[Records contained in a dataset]
• • • • • • •
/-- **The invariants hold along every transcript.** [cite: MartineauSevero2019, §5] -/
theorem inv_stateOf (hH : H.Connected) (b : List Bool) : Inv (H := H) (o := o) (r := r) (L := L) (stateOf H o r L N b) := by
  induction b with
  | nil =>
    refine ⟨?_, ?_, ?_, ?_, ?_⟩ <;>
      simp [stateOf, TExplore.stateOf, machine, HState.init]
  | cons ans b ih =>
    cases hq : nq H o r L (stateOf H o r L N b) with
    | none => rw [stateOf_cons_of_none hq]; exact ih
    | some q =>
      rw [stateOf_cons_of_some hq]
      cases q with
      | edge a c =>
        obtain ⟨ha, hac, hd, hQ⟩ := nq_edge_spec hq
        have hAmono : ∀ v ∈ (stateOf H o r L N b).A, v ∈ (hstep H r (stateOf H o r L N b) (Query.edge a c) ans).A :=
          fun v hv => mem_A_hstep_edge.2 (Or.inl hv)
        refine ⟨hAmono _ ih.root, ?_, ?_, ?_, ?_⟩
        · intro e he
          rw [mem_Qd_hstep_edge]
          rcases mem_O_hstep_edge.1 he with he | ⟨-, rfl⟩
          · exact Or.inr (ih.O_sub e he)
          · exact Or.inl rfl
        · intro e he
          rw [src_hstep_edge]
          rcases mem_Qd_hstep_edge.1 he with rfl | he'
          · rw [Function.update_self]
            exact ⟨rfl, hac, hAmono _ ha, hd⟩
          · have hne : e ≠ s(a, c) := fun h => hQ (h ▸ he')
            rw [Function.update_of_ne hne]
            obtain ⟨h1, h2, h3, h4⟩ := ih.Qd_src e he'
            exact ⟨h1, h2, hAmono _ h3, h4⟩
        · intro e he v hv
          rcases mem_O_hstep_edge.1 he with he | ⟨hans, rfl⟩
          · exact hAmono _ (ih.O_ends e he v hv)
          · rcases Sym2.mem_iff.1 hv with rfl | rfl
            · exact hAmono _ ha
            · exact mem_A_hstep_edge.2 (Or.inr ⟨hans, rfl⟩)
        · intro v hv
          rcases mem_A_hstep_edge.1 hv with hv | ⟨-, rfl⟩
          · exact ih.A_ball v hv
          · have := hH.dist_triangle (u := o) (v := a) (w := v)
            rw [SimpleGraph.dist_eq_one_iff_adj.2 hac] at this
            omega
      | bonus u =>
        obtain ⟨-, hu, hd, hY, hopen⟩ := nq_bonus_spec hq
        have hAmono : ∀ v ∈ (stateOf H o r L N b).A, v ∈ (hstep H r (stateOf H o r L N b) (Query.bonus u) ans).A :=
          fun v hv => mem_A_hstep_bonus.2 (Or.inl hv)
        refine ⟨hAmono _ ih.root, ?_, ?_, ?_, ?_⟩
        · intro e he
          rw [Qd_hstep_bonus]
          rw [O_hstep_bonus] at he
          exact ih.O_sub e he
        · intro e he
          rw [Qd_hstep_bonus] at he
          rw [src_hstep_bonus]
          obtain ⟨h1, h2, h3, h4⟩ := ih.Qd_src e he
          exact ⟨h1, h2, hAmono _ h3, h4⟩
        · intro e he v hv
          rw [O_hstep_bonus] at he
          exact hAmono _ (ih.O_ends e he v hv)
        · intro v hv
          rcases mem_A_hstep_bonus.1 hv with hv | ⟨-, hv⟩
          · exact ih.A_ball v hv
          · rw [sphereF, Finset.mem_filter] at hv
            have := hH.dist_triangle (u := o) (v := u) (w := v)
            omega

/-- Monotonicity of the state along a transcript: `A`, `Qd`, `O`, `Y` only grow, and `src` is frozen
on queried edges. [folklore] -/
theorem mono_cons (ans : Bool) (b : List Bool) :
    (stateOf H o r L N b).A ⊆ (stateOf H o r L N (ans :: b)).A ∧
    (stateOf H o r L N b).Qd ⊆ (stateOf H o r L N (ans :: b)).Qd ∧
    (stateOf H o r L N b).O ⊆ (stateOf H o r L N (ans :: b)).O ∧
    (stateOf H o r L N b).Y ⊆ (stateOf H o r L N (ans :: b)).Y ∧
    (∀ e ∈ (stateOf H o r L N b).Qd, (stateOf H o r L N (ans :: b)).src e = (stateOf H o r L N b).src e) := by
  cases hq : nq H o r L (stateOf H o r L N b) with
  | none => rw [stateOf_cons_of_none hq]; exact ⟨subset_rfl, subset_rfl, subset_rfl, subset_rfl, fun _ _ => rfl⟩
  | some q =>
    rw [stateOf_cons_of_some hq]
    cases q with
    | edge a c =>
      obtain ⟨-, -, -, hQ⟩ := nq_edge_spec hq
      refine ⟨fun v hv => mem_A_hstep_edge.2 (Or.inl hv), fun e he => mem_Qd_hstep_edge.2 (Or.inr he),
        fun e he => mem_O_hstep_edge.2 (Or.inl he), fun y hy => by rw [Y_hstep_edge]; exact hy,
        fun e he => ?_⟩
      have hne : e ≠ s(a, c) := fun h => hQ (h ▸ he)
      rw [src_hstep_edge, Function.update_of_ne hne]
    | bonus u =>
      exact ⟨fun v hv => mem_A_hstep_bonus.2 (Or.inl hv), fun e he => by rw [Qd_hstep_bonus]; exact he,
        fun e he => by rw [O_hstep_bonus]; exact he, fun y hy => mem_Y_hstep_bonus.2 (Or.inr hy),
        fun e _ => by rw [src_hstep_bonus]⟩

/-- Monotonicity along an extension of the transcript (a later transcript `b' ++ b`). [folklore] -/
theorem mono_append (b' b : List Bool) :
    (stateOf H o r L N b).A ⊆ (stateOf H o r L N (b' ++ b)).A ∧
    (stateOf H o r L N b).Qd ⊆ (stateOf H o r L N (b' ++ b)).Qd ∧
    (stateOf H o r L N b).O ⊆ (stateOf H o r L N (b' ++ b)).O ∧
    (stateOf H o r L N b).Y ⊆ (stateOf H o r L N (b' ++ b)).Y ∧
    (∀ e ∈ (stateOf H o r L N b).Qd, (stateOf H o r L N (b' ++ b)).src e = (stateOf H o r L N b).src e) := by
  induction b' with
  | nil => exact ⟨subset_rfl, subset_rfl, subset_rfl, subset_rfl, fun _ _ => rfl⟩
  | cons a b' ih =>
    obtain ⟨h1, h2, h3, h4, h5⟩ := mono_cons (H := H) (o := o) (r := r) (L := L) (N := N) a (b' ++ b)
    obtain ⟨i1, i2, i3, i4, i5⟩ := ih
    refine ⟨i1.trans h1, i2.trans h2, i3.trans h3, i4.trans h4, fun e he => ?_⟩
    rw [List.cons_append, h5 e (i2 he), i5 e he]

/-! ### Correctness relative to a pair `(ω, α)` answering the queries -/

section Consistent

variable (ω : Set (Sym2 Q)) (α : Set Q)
• • • • • • •
Which lines run from the one containing "cons a b' ih =>" to the final line of the entries? Return those lines exactly, and only those.

  | cons a b' ih =>
    obtain ⟨h1, h2, h3, h4, h5⟩ := mono_cons (H := H) (o := o) (r := r) (L := L) (N := N) a (b' ++ b)
    obtain ⟨i1, i2, i3, i4, i5⟩ := ih
    refine ⟨i1.trans h1, i2.trans h2, i3.trans h3, i4.trans h4, fun e he => ?_⟩
    rw [List.cons_append, h5 e (i2 he), i5 e he]

/-! ### Correctness relative to a pair `(ω, α)` answering the queries -/

section Consistent

variable (ω : Set (Sym2 Q)) (α : Set Q)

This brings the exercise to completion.